Our Friday evening started. We made sure we had a good backup. We shut the servers down. We checked the disk labels so we knew which ones went where. We removed the disks from both servers and put them into the equivalent slots on the other server. Then we powered one server on. Lots of beeps and warnings emanated from it. We’d kind of expected that, but eventually the server didn’t boot, giving an error along the lines of “Bad RAID Array”. That was worrying, so we abandoned the test and worked to put things back as they were. So we put the ‘Bad RAID Array’ disks back into the original server and booted it up. Lots more beeps and warnings emanated from it before it also failed to boot giving a ‘Bad RAID array’ error!

Now we were getting even more worried. The test might not have worked but we had always assumed that if we put the disks back in the original server that we’d be back where we started from.

The evening turned to night. We tried everything we could think of to get the servers to recognise their original disks, but nothing we tried worked. At about midnight we gave up and got the backup tapes out. We kicked off data restore routines, that we’d only ever used to restore small numbers of files. Due to the way the backups were being done, full+incrementals, the software wanted to read all the tapes from the previous week to build a full catalogue of all the files, working out which ones were the final versions when we did the final incremental backup before starting the test. So we spent a few hours feeding tapes into the tape drives whilst the catalogue was built. At about 3-4am the system said the catalogue had been fully rebuilt and which files did we want to restore…we said “All of them!”. The restore started and I left a colleague (who volunteered to stay) to nurse the restore process through. I went home to get a bit of sleep, a shower and some breakfast. We’d estimated the restore to take 5-6 hours so I said I’d be back towards the end just to check things had gone OK.

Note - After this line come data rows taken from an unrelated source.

import Literature.Topology.FourManifolds.SliceRibbonIsotopyProofs
import HarnessLib

/-!
# Ribbonness and topological sliceness are invariants of the knot type

Second sibling proof file of `SliceRibbon.lean` (topic `Literature/Topology/FourManifolds`;
D-0014: named facts `def X : Prop` are discharged as `theorem X_holds : X`), after
`SliceRibbonIsotopyProofs.lean` (which discharges `Knot.IsSmoothlySlice.of_isIsotopic` through
proper discs and the neatening theorem). It discharges the two remaining isotopy-invariance
facts of `SliceRibbon.lean`,

* `Literature.Topology.FourManifolds.Knot.IsRibbon.of_isIsotopic_holds` — isotopic knots are
  simultaneously ribbon (Gompf–Stipsicz (1999), §6.2);
* `Literature.Topology.FourManifolds.Knot.IsTopologicallySlice.of_isIsotopic_holds` — isotopic
  knots are simultaneously topologically slice (Freedman–Quinn (1990), §9.3; Livingston (2005),
  §2),

by transporting discs along the **radial extension** `Φ_F = F.toDiffeotopy.radialExtension`
(`RadialExtension.lean`, Cerf (1968), Ch. I §1, Lemme 2; `AmbientIsotopy.toDiffeotopy`,
`InverseFunctionTheorem.lean`) of an ambient isotopy `F` of `𝕊 3` with `F 1 ∘ K = K'`: a
self-diffeomorphism of `ℝ⁴` which **preserves the norm** and restricts to `F 1` on the unit
sphere. The point, compared with `SliceRibbonIsotopyProofs.lean`, is that no neatening is needed
(neatening would destroy the Morse data of a ribbon disc): since `‖Φ_F ∘ f‖² = ‖f‖²` as
functions (`Knot.norm_sq_radialExtension_comp`), *every* clause of `Knot.IsSliceDisc` and of
`Knot.IsRibbonDisc` that only involves the radius-squared function — the ball condition,
neatness, nondegeneracy of the interior critical points and absence of interior local maxima —
transfers verbatim from `f` to `Φ_F ∘ f` (`Knot.IsSliceDisc.radialExtension_comp`,
`Knot.IsRibbonDisc.radialExtension_comp`); smoothness, injectivity and immersivity transfer
because `Φ_F` is a diffeomorphism (`injective_fderiv_of_leftInverse`,
`SliceRibbonIsotopyProofs.lean`). For flat discs `G : ℝ² × ℝ² → ℝ⁴`
(`Knot.IsTopologicallySlice`) one composes with `Φ_F` as a norm-preserving homeomorphism.

## References

* R. E. Gompf, A. I. Stipsicz, *4-Manifolds and Kirby Calculus*, GSM 20 (1999), §6.2 (ribbon
  discs as slice discs without local maxima of the radius). [GompfStipsicz1999]
* M. H. Freedman, F. Quinn, *Topology of 4-manifolds* (1990), §9.3. [FreedmanQuinn1990]
* C. Livingston, *A survey of classical knot concordance*, Handbook of Knot Theory (2005), §2.
  [Livingston2005]
* J. Cerf, *Sur les difféomorphismes de la sphère de dimension trois (Γ₄ = 0)*, LNM 53 (1968),
  Ch. I §1, Lemme 2 (radial extension). [CerfDiffeoSphere1968]

## Design notes

No statement of another file is modified; no definitions, no notation, no local instances, no
named facts, no `sorry`; `ℝⁿ`, `𝕊 3`, `𝔻²` are spelled out (`EuclideanSpace ℝ (Fin n)`,
`sphere 0 1`, `closedBall 0 1`).
-/

open scoped Manifold ContDiff Topology
open Function Set Metric

noncomputable section

namespace Literature.Topology.FourManifolds

namespace Knot

/-! ## The radial extension of an ambient isotopy of `𝕊 3`, as a diffeomorphism of `ℝ⁴` -/

/-- The radial extension preserves the norm. [folklore] -/
@[simp]
theorem norm_radialExtension
    (F : AmbientIsotopy (𝓡 3) (sphere (0 : EuclideanSpace ℝ (Fin (3 + 1))) 1))
    (x : EuclideanSpace ℝ (Fin 4)) : ‖F.toDiffeotopy.radialExtension x‖ = ‖x‖ :=
  norm_radialExtensionFun F.toFun x

/-- On the unit sphere the radial extension is the final stage `F 1`. [folklore] -/
theorem radialExtension_coe_sphere
    (F : AmbientIsotopy (𝓡 3) (sphere (0 : EuclideanSpace ℝ (Fin (3 + 1))) 1))
    (z : sphere (0 : EuclideanSpace ℝ (Fin (3 + 1))) 1) :
    F.toDiffeotopy.radialExtension (z : EuclideanSpace ℝ (Fin 4)) =
      (F.toFun 1 z : sphere (0 : EuclideanSpace ℝ (Fin (3 + 1))) 1) :=
  radialExtensionFun_coe_sphere F.toFun z

/-- The radial extension is `C^∞` as a map of `ℝ⁴`. [folklore] -/
theorem contDiff_radialExtension
    (F : AmbientIsotopy (𝓡 3) (sphere (0 : EuclideanSpace ℝ (Fin (3 + 1))) 1)) :
    ContDiff ℝ ∞ F.toDiffeotopy.radialExtension :=
  contDiff_radialExtensionFun F.contMDiff F.map_zero

/-- The inverse of the radial extension is `C^∞` as a map of `ℝ⁴`. [folklore] -/
theorem contDiff_radialExtension_symm
    (F : AmbientIsotopy (𝓡 3) (sphere (0 : EuclideanSpace ℝ (Fin (3 + 1))) 1)) :
    ContDiff ℝ ∞ F.toDiffeotopy.radialExtension.symm :=
  contDiff_radialExtensionFun F.toDiffeotopy.contMDiff_uncurry_invFun
    F.toDiffeotopy.invFun_zero

/-- The derivative of the radial extension is injective at every point (it is a diffeomorphism;
`injective_fderiv_of_leftInverse`). [folklore] -/
theorem injective_fderiv_radialExtension
    (F : AmbientIsotopy (𝓡 3) (sphere (0 : EuclideanSpace ℝ (Fin (3 + 1))) 1))
    (y : EuclideanSpace ℝ (Fin 4)) : Injective (fderiv ℝ F.toDiffeotopy.radialExtension y) :=
  injective_fderiv_of_leftInverse ((contDiff_radialExtension F).differentiable (by simp))
    ((contDiff_radialExtension_symm F).differentiable (by simp))
    F.toDiffeotopy.radialExtension.left_inv y

/-- **The radius-squared function of `Φ_F ∘ f` is that of `f`.** [folklore] -/
theorem norm_sq_radialExtension_comp
    (F : AmbientIsotopy (𝓡 3) (sphere (0 : EuclideanSpace ℝ (Fin (3 + 1))) 1)) {α : Type*}
    (f : α → EuclideanSpace ℝ (Fin 4)) :
    (fun y ↦ ‖(F.toDiffeotopy.radialExtension ∘ f) y‖ ^ 2) = fun y ↦ ‖f y‖ ^ 2 := by
  funext y
  rw [comp_apply, norm_radialExtension]

/-! ## Slice discs and ribbon discs -/

/-- **The radial extension of an ambient isotopy carries slice discs to slice discs** (all
clauses, including neatness): if `F 1 ∘ K = K'` and `f` is a slice disc of `K`, then `Φ_F ∘ f`
is a slice disc of `K'`. Livingston (2005), §2. [cite: Livingston2005, §2] -/
theorem IsSliceDisc.radialExtension_comp {K K' : Knot}
    {F : AmbientIsotopy (𝓡 3) (sphere (0 : EuclideanSpace ℝ (Fin (3 + 1))) 1)}
    (hF : F.toFun 1 ∘ ⇑K = ⇑K') {f : EuclideanSpace ℝ (Fin 2) → EuclideanSpace ℝ (Fin 4)}
    (hf : K.IsSliceDisc f) : K'.IsSliceDisc (F.toDiffeotopy.radialExtension ∘ f) := by
  obtain ⟨hsmooth, hinj, himm, hball, hneat, hbdry⟩ := hf
  refine ⟨(contDiff_radialExtension F).comp hsmooth,
    F.toDiffeotopy.radialExtension.injective.comp_injOn hinj, fun x hx ↦ ?_, fun x hx ↦ ?_,
    fun x hx ↦ ?_, fun x ↦ ?_⟩
  · rw [fderiv_comp x (((contDiff_radialExtension F).differentiable (by simp)) (f x))
      ((hsmooth.differentiable (by simp)) x), ContinuousLinearMap.coe_comp]
    exact (injective_fderiv_radialExtension F (f x)).comp (himm x hx)
  · rw [comp_apply, norm_radialExtension]
    exact hball x hx
  · rw [norm_sq_radialExtension_comp]
    exact hneat x hx
  · rw [comp_apply, hbdry x, radialExtension_coe_sphere,
      ← comp_apply (f := F.toFun 1) (g := ⇑K), hF]

/-- **The radial extension of an ambient isotopy carries ribbon discs to ribbon discs**: the
radius-squared function is unchanged, so its interior critical points, their Hessians and the
absence of local maxima are the same. Gompf–Stipsicz (1999), §6.2.
[cite: GompfStipsicz1999, §6.2] -/
theorem IsRibbonDisc.radialExtension_comp {K K' : Knot}
    {F : AmbientIsotopy (𝓡 3) (sphere (0 : EuclideanSpace ℝ (Fin (3 + 1))) 1)}
    (hF : F.toFun 1 ∘ ⇑K = ⇑K') {f : EuclideanSpace ℝ (Fin 2) → EuclideanSpace ℝ (Fin 4)}
    (hf : K.IsRibbonDisc f) : K'.IsRibbonDisc (F.toDiffeotopy.radialExtension ∘ f) := by
  obtain ⟨hslice, hmorse⟩ := hf
  refine ⟨hslice.radialExtension_comp hF, ?_⟩
  simp only [norm_sq_radialExtension_comp]
  exact hmorse

/-- **Discharge of the named fact `Knot.IsRibbon.of_isIsotopic`** (`SliceRibbon.lean`): being
ribbon is an invariant of the isotopy class of a knot — compose a ribbon disc with the radial
extension `Φ_F` of the ambient isotopy. Gompf–Stipsicz (1999), §6.2.
[cite: GompfStipsicz1999, §6.2] -/
theorem IsRibbon.of_isIsotopic_holds : IsRibbon.of_isIsotopic := by
  intro K K' hiso hribbon
  obtain ⟨F, hF⟩ := hiso
  obtain ⟨f, hf⟩ := hribbon
  exact ⟨F.toDiffeotopy.radialExtension ∘ f, hf.radialExtension_comp hF⟩

/-! ## Flat discs -/

/-- **Discharge of the named fact `Knot.IsTopologicallySlice.of_isIsotopic`**
(`SliceRibbon.lean`): topological sliceness is an invariant of the isotopy class of a knot —
compose a flat disc `G : ℝ² × ℝ² → ℝ⁴` with the radial extension `Φ_F`, a norm-preserving
homeomorphism of `ℝ⁴` restricting to `F 1` on `𝕊 3`. Freedman–Quinn (1990), §9.3;
Livingston (2005), §2. [cite: FreedmanQuinn1990, §9.3] -/
theorem IsTopologicallySlice.of_isIsotopic_holds : IsTopologicallySlice.of_isIsotopic := by
  intro K K' hiso hslice
  obtain ⟨F, hF⟩ := hiso
  obtain ⟨G, hemb, hnorm, hbdry⟩ := hslice
  refine ⟨F.toDiffeotopy.radialExtension ∘ G, ?_, fun x w hx ↦ ?_, fun x ↦ ?_⟩
  · have : (closedBall (0 : EuclideanSpace ℝ (Fin 2)) 1 ×ˢ
          (univ : Set (EuclideanSpace ℝ (Fin 2)))).restrict (F.toDiffeotopy.radialExtension ∘ G) =
        F.toDiffeotopy.radialExtension ∘ (closedBall (0 : EuclideanSpace ℝ (Fin 2)) 1 ×ˢ
          (univ : Set (EuclideanSpace ℝ (Fin 2)))).restrict G := rfl
    rw [this]
    exact F.toDiffeotopy.radialExtension.toHomeomorph.isEmbedding.comp hemb
  · simp only [comp_apply, norm_radialExtension]
    exact hnorm x w hx
  · rw [comp_apply, hbdry x, radialExtension_coe_sphere,
      ← comp_apply (f := F.toFun 1) (g := ⇑K), hF]

end Knot

end Literature.Topology.FourManifolds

I got back there at about 10am on Saturday morning to find that the restore had hardly started. It was running at about 10% of the speed we’d expected. So instead of 5-6 hours we were looking at 50-60 hours…or 4 to 5 days!!

We just had the live with that. We didn’t seem to be able to do anything to convince the restore to go faster and if we stopped after 12 hours and re-started then we were just going to get a longer outage. I guess we also wondered if once we got to the less populated ‘incremental’ backups it might speed up. It didn’t

So, some time on the Wednesday we finally gave the system back to the high priority users. They weren’t entirely happy at having lost access to their data for so long. We managed to convince them that it wasn’t our fault and that mysterious and unexpected software fault had caused the problem.

We did eventually find out why it didn’t work as planned. The RAID controller boards in each server had NVRAM which stored a ‘map’ of the array, i.e. which disks were in which slot and what part of the array each disk contained. There is a utility that you’re supposed to run to dump the NVRAM to a floppy disk. When you put the disks into a new server you need to load the floppy disk export data back into the NVRAM on that server’s RAID card so that it would recognise how to use the disks. Unfortunately the third-party disk storage experts omitted to tell us that little detail so we were doomed from the start. Having said that, whilst there was an outage we didn’t lose any data…what they got back on Wednesday was exactly what they had when they went home on Friday.

Only two of us ever knew the real reason why it went wrong and my colleague took the secret with him to the grave. I’ve now told you, but I think the majority of people affected by the outage will be retired now and not worrying about an incident that took place about 30 years ago.

ktrue · 19 April 2024 18:12

WOW! That’s quite a saga. Thanks for sharing the experience.